11. An apparatus comprising

means for obtaining sub-picture tracks representing a plurality of spatial regions and grouping information of the sub-picture tracks, the grouping information being indicative of groups comprising sub-picture tracks of a common spatial resolution, wherein content for one sub-picture track per group is intended to be received and/or decoded per any segment, the content for sub-picture tracks being derived from at least four bitstream versions of a same content divided into segments of independently coded tile sets representing the plurality of spatial regions, wherein a first and a second bitstream comprise independently coded tile sets encoded at a first quality, and a third and a fourth bitstream comprise independently coded tile sets encoded at a second quality, wherein the first and the third bitstream have first random access picture interval and the second and the fourth bitstream have second random access picture interval;

means for selecting sub-picture tracks of different random access picture intervals from groups to be received or decoded for a segment;

means for obtaining or inferring at least one instruction for merging tile sets of different spatial locations into at least one coded picture, the at least one instruction causing a tile set originating from a random access picture to be decoded as a tile set originating from a non-random-access picture when merged with a tile set originating from a non-random-access picture; and

means for processing the at least one instruction to form the at least one coded picture.

12. The apparatus according to claim 11, further comprising

means for obtaining the at least one instruction from a collector track.

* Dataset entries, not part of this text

import Literature.MathematicalPhysics.QuantumFieldTheory.ConformalBootstrap3D.MeanFieldFormalExpansion
import Mathlib.Tactic
import HarnessLib

/-!
# Mean-field OPE coefficients in `d = 3` for UNEQUAL external dimensions

Fitzpatrick–Kaplan, JHEP 10 (2012) 032 [arXiv:1112.4845], §2.2 (the last, unnumbered display of the section):
for two generalised free fields `𝒪₁`, `𝒪₂` of dimensions `Δ₁`, `Δ₂` in `d = 2h` dimensions, the double-twist
operators `[𝒪₁𝒪₂]_{n,ℓ}` of dimension `Δ₁ + Δ₂ + 2n + ℓ` and spin `ℓ` appear in `𝒪₁ × 𝒪₂` with squared OPE
coefficients

  `(c̄^{12}_{n,ℓ})² = 𝒞_{Δ₁}𝒞_{Δ₂} (-1)^ℓ (Δ₁-h+1)_n (Δ₂-h+1)_n (Δ₁)_{ℓ+n} (Δ₂)_{ℓ+n} /
      ( ℓ! n! (ℓ+h)_n (Δ₁+Δ₂+n-2h+1)_n (Δ₁+Δ₂+2n+ℓ-1)_ℓ (Δ₁+Δ₂+n+ℓ-h)_n )`.

This file defines these numbers at `h = 3/2`, `(Δ₁, Δ₂) = (p, q)`, WITHOUT the two-point normalisations
`𝒞_{Δ₁}𝒞_{Δ₂}` and without the sign `(-1)^ℓ` (which in the conventions of the tree's typed blocks is the
spin-parity sign of sum rule 3 of the `σ–ε` system, carried by the `⟨σεσε⟩` ordering and absent from the
reflection-positive ordering `⟨εσσε⟩`), as the explicit real function `mftCoeffAB p q n ℓ` — the
generalisation of `mftCoeff` (`mftCoeffAB_self : mftCoeffAB p p = mftCoeff p`). Proved: positivity for
`p, q > 1/2` (`mftCoeffAB_pos`), symmetry in `(p, q)` (`mftCoeffAB_comm`), the leading-twist values
(`mftCoeffAB_zero_left`) and the twist recursion with shifted external dimensions

  `P_{n+1,ℓ}(p,q) · (n+1)(2ℓ+2n+3)(n+p+q-1)(2ℓ+2n+2p+2q-1) = p q (2p-1)(2q-1) · P_{n,ℓ}(p+1,q+1)`

(`mftCoeffAB_succ`) — the algebraic content of the Casimir-pair argument for the mixed mean-field
decompositions (`MeanFieldDecompositionAB`): the left factor is `-ℓ_s(p+q+2n+2+ℓ, ℓ)`, `s = (p+q)/2`, the
diagonal symbol of the closure stencil (`CasimirPairStencil.clDiag`), and `-p q (2p-1)(2q-1) = μ(p,q)` is the
closure constant (`mftMuAB`). The recursion is an exact property of the printed closed form (ours, not a
statement of the source; verified symbolically, pub-ising3d-lit-g10 `code/ab_identities.py`).
No claim about four-point functions is made in this file. [cite: FitzpatrickKaplan2012, §2.2]
-/

namespace Literature.MathematicalPhysics.QuantumFieldTheory.ConformalBootstrap3D

open Finset

/-! ### The coefficients -/

/-- **The mean-field squared OPE coefficient for unequal dimensions** of the double-twist operator
`[φχ]_{n,ℓ}` (`Δ = p + q + 2n + ℓ`, spin `ℓ`; `Δ_φ = p`, `Δ_χ = q`) in `d = 3` (`h = 3/2`), in the normalisation
`k_{ℓ,0} = 1` of the typed blocks and without sign:
`P_{n,ℓ}(p,q) = (p-1/2)_n (q-1/2)_n (p)_{n+ℓ} (q)_{n+ℓ} / ( ℓ! n! (ℓ+3/2)_n (p+q+n-2)_n (p+q+2n+ℓ-1)_ℓ (p+q+n+ℓ-3/2)_n )`.
(Fitzpatrick–Kaplan 2012, §2.2, the general-`d` mean-field formula at `(Δ₁,Δ₂) = (p,q)`, `h = 3/2`, without
`𝒞_{Δ₁}𝒞_{Δ₂} (-1)^ℓ`.) [cite: FitzpatrickKaplan2012, §2.2] -/
noncomputable def mftCoeffAB (p q : ℝ) (n ℓ : ℕ) : ℝ :=
  poch (p - 1 / 2) n * poch (q - 1 / 2) n * poch p (n + ℓ) * poch q (n + ℓ) /
    ((ℓ.factorial : ℝ) * (n.factorial : ℝ) * poch ((ℓ : ℝ) + 3 / 2) n * poch (p + q + n - 2) n *
      poch (p + q + 2 * n + ℓ - 1) ℓ * poch (p + q + n + ℓ - 3 / 2) n)

/-- **Equal dimensions**: `P_{n,ℓ}(p,p) = P_{n,ℓ}(p)` (`mftCoeff`). [cite: FitzpatrickKaplan2012, §2.2] -/
theorem mftCoeffAB_self (p : ℝ) (n ℓ : ℕ) : mftCoeffAB p p n ℓ = mftCoeff p n ℓ := by
  unfold mftCoeffAB mftCoeff
  have e1 : p + p + (n : ℝ) - 2 = 2 * p + n - 2 := by ring
  have e2 : p + p + 2 * (n : ℝ) + ℓ - 1 = 2 * p + 2 * n + ℓ - 1 := by ring
  have e3 : p + p + (n : ℝ) + ℓ - 3 / 2 = 2 * p + n + ℓ - 3 / 2 := by ring
  rw [e1, e2, e3]
  ring

/-- **Symmetry** in the two external dimensions. [cite: FitzpatrickKaplan2012, §2.2] -/
theorem mftCoeffAB_comm (p q : ℝ) (n ℓ : ℕ) : mftCoeffAB p q n ℓ = mftCoeffAB q p n ℓ := by
  unfold mftCoeffAB
  have e1 : q + p + (n : ℝ) - 2 = p + q + n - 2 := by ring
  have e2 : q + p + 2 * (n : ℝ) + ℓ - 1 = p + q + 2 * n + ℓ - 1 := by ring
  have e3 : q + p + (n : ℝ) + ℓ - 3 / 2 = p + q + n + ℓ - 3 / 2 := by ring
  rw [e1, e2, e3]
  ring

/-- The denominator of `mftCoeffAB p q n ℓ` is positive for `p, q > 1/2`. [folklore] -/
theorem mftCoeffAB_den_pos {p q : ℝ} (hp : 1 / 2 < p) (hq : 1 / 2 < q) (n ℓ : ℕ) :
    0 < (ℓ.factorial : ℝ) * (n.factorial : ℝ) * poch ((ℓ : ℝ) + 3 / 2) n * poch (p + q + n - 2) n *
      poch (p + q + 2 * n + ℓ - 1) ℓ * poch (p + q + n + ℓ - 3 / 2) n := by
  have h1 : (0 : ℝ) < ℓ.factorial := by positivity
  have h2 : (0 : ℝ) < n.factorial := by positivity
  have h3 : 0 < poch ((ℓ : ℝ) + 3 / 2) n := poch_pos (by positivity) n
  have hℓ0 : (0 : ℝ) ≤ ℓ := Nat.cast_nonneg ℓ
  have h4 : 0 < poch (p + q + n - 2) n := by
    rcases Nat.eq_zero_or_pos n with h0 | h0
    · subst h0; simp
    · have hn1 : (1 : ℝ) ≤ n := by exact_mod_cast h0
      exact poch_pos (by linarith) n
  have h5 : 0 < poch (p + q + 2 * n + ℓ - 1) ℓ := by
    have hn0 : (0 : ℝ) ≤ n := Nat.cast_nonneg n
    exact poch_pos (by linarith) ℓ
  have h6 : 0 < poch (p + q + n + ℓ - 3 / 2) n := by
    rcases Nat.eq_zero_or_pos n with h0 | h0
    · subst h0; simp
    · have hn1 : (1 : ℝ) ≤ n := by exact_mod_cast h0
      exact poch_pos (by linarith) n
  positivity

/-- **Positivity**: `P_{n,ℓ}(p,q) > 0` for `p, q > 1/2` (two decoupled generalised free fields strictly above
the scalar unitarity bound form unitary CFT data). [cite: FitzpatrickKaplan2012, §2.2] -/
theorem mftCoeffAB_pos {p q : ℝ} (hp : 1 / 2 < p) (hq : 1 / 2 < q) (n ℓ : ℕ) : 0 < mftCoeffAB p q n ℓ := by
  unfold mftCoeffAB
  have hnum : 0 < poch (p - 1 / 2) n * poch (q - 1 / 2) n * poch p (n + ℓ) * poch q (n + ℓ) := by
    have h1 : 0 < poch (p - 1 / 2) n := poch_pos (by linarith) n
    have h2 : 0 < poch (q - 1 / 2) n := poch_pos (by linarith) n
    have h3 : 0 < poch p (n + ℓ) := poch_pos (by linarith) _
    have h4 : 0 < poch q (n + ℓ) := poch_pos (by linarith) _
    positivity
  exact div_pos hnum (mftCoeffAB_den_pos hp hq n ℓ)

/-- `P_{n,ℓ}(p,q) ≥ 0` for `p, q > 1/2`. [cite: FitzpatrickKaplan2012, §2.2] -/
theorem mftCoeffAB_nonneg {p q : ℝ} (hp : 1 / 2 < p) (hq : 1 / 2 < q) (n ℓ : ℕ) : 0 ≤ mftCoeffAB p q n ℓ :=
  (mftCoeffAB_pos hp hq n ℓ).le

/-- **Leading twist**: `P_{0,ℓ}(p,q) = (p)_ℓ (q)_ℓ / (ℓ! (p+q+ℓ-1)_ℓ)`. [cite: FitzpatrickKaplan2012, §2.2] -/
theorem mftCoeffAB_zero_left (p q : ℝ) (ℓ : ℕ) :
    mftCoeffAB p q 0 ℓ = poch p ℓ * poch q ℓ / ((ℓ.factorial : ℝ) * poch (p + q + ℓ - 1) ℓ) := by
  unfold mftCoeffAB
  simp

/-- The closure constant `μ(p,q) = -p q (2p-1)(2q-1)` of the mixed mean-field decompositions (the
coefficient of `u^{s+1}` in `𝕃 u^s`, `s = (p+q)/2`, for the `⟨σεσε⟩` stencil; `μ(p,p) = mftMu p`). [folklore] -/
noncomputable def mftMuAB (p q : ℝ) : ℝ := -(p * q * (2 * p - 1) * (2 * q - 1))

/-- `μ(p,p) = μ(p)`. [folklore] -/
theorem mftMuAB_self (p : ℝ) : mftMuAB p p = mftMu p := by
  unfold mftMuAB mftMu; ring

/-- `μ(p,q) < 0` for `p, q > 1/2`; in particular `μ ≠ 0`. [folklore] -/
theorem mftMuAB_neg {p q : ℝ} (hp : 1 / 2 < p) (hq : 1 / 2 < q) : mftMuAB p q < 0 := by
  unfold mftMuAB
  have h1 : 0 < p := by linarith
  have h2 : 0 < q := by linarith
  have h3 : 0 < 2 * p - 1 := by linarith
  have h4 : 0 < 2 * q - 1 := by linarith
  have : 0 < p * q * (2 * p - 1) * (2 * q - 1) := by positivity
  linarith

set_option maxHeartbeats 1600000 in
/-- **The twist recursion with shifted external dimensions** (the algebraic content of the Casimir-pair
argument of `MeanFieldDecompositionAB`): for `p, q > 1/2` and every `n`, `ℓ`,
`P_{n+1,ℓ}(p,q) = p q (2p-1)(2q-1) / ( (n+1)(2ℓ+2n+3)(n+p+q-1)(2ℓ+2n+2p+2q-1) ) · P_{n,ℓ}(p+1,q+1)`. [folklore] -/
theorem mftCoeffAB_succ {p q : ℝ} (hp : 1 / 2 < p) (hq : 1 / 2 < q) (n ℓ : ℕ) :
    mftCoeffAB p q (n + 1) ℓ =
      p * q * (2 * p - 1) * (2 * q - 1) /
          (((n : ℝ) + 1) * (2 * ℓ + 2 * n + 3) * (n + p + q - 1) * (2 * ℓ + 2 * n + 2 * p + 2 * q - 1)) *
        mftCoeffAB (p + 1) (q + 1) n ℓ := by
  unfold mftCoeffAB
  -- peel the shifted Pochhammer symbols
  have e1 : poch (p - 1 / 2) (n + 1) = (p - 1 / 2) * poch (p + 1 - 1 / 2) n := by
    rw [poch_succ_left]; ring_nf
  have e1' : poch (q - 1 / 2) (n + 1) = (q - 1 / 2) * poch (q + 1 - 1 / 2) n := by
    rw [poch_succ_left]; ring_nf
  have e2 : poch p (n + 1 + ℓ) = p * poch (p + 1) (n + ℓ) := by
    rw [show n + 1 + ℓ = (n + ℓ) + 1 by ring, poch_succ_left]
  have e2' : poch q (n + 1 + ℓ) = q * poch (q + 1) (n + ℓ) := by
    rw [show n + 1 + ℓ = (n + ℓ) + 1 by ring, poch_succ_left]
  have e3 : ((n + 1).factorial : ℝ) = ((n : ℝ) + 1) * (n.factorial : ℝ) := by
    rw [Nat.factorial_succ]; push_cast; ring
  have e4 : poch ((ℓ : ℝ) + 3 / 2) (n + 1) = poch ((ℓ : ℝ) + 3 / 2) n * ((ℓ : ℝ) + 3 / 2 + n) :=
    poch_succ _ _
  have e5 : poch (p + q + ↑(n + 1) - 2) (n + 1) = (p + q + n - 1) * poch (p + 1 + (q + 1) + n - 2) n := by
    rw [poch_succ_left]; push_cast; ring_nf
  have e6 : poch (p + q + 2 * ↑(n + 1) + ℓ - 1) ℓ = poch (p + 1 + (q + 1) + 2 * n + ℓ - 1) ℓ := by
    push_cast; ring_nf
  have e7 : poch (p + q + ↑(n + 1) + ℓ - 3 / 2) (n + 1) =
      (p + q + n + ℓ - 1 / 2) * poch (p + 1 + (q + 1) + n + ℓ - 3 / 2) n := by
    rw [poch_succ_left]; push_cast; ring_nf
  rw [e1, e1', e2, e2', e3, e4, e5, e6, e7]
  have hp1 : 1 / 2 < p + 1 := by linarith
  have hq1 : 1 / 2 < q + 1 := by linarith
  have hden := mftCoeffAB_den_pos hp1 hq1 n ℓ
  have hA : 0 < poch ((ℓ : ℝ) + 3 / 2) n := poch_pos (by positivity) n
  have hn0 : (0 : ℝ) ≤ n := Nat.cast_nonneg n
  have hℓ0 : (0 : ℝ) ≤ ℓ := Nat.cast_nonneg ℓ
  have hB : 0 < poch (p + 1 + (q + 1) + n - 2) n := poch_pos (by linarith) n
  have hC : 0 < poch (p + 1 + (q + 1) + 2 * n + ℓ - 1) ℓ := poch_pos (by linarith) ℓ
  have hD : 0 < poch (p + 1 + (q + 1) + n + ℓ - 3 / 2) n := poch_pos (by linarith) n
  have hE : (0 : ℝ) < ℓ.factorial := by positivity
  have hF : (0 : ℝ) < n.factorial := by positivity
  have hG : (0 : ℝ) < (n : ℝ) + 1 := by positivity
  have hH : (0 : ℝ) < 2 * ℓ + 2 * n + 3 := by positivity
  have hI : (0 : ℝ) < n + p + q - 1 := by linarith
  have hJ : (0 : ℝ) < 2 * ℓ + 2 * n + 2 * p + 2 * q - 1 := by linarith
  have hK : (0 : ℝ) < (ℓ : ℝ) + 3 / 2 + n := by positivity
  have hL : (0 : ℝ) < p + q + n + ℓ - 1 / 2 := by linarith
  have hM : (0 : ℝ) < p + q + n - 1 := by linarith
  field_simp
  ring

end Literature.MathematicalPhysics.QuantumFieldTheory.ConformalBootstrap3D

13. The apparatus according to claim 12, further comprising

means for obtaining a collector representation element from a streaming manifest.

14. The apparatus according to any of claims 11 - 13, further comprising

means for inferring, upon receiving network abstraction layer (NAL) units from both random-access and non-random-access pictures for a single time instance, said at least one instruction for merging tile sets of different spatial locations into at least one coded picture.

15. The apparatus according to any of claims 12 - 14, further comprising

means for inferring, upon receiving NAL units from both random-access and non-random-access pictures for a single time instance, an in-line picture-level indication from the collector track as said at least one instruction for merging tile sets of different spatial locations into at least one coded picture.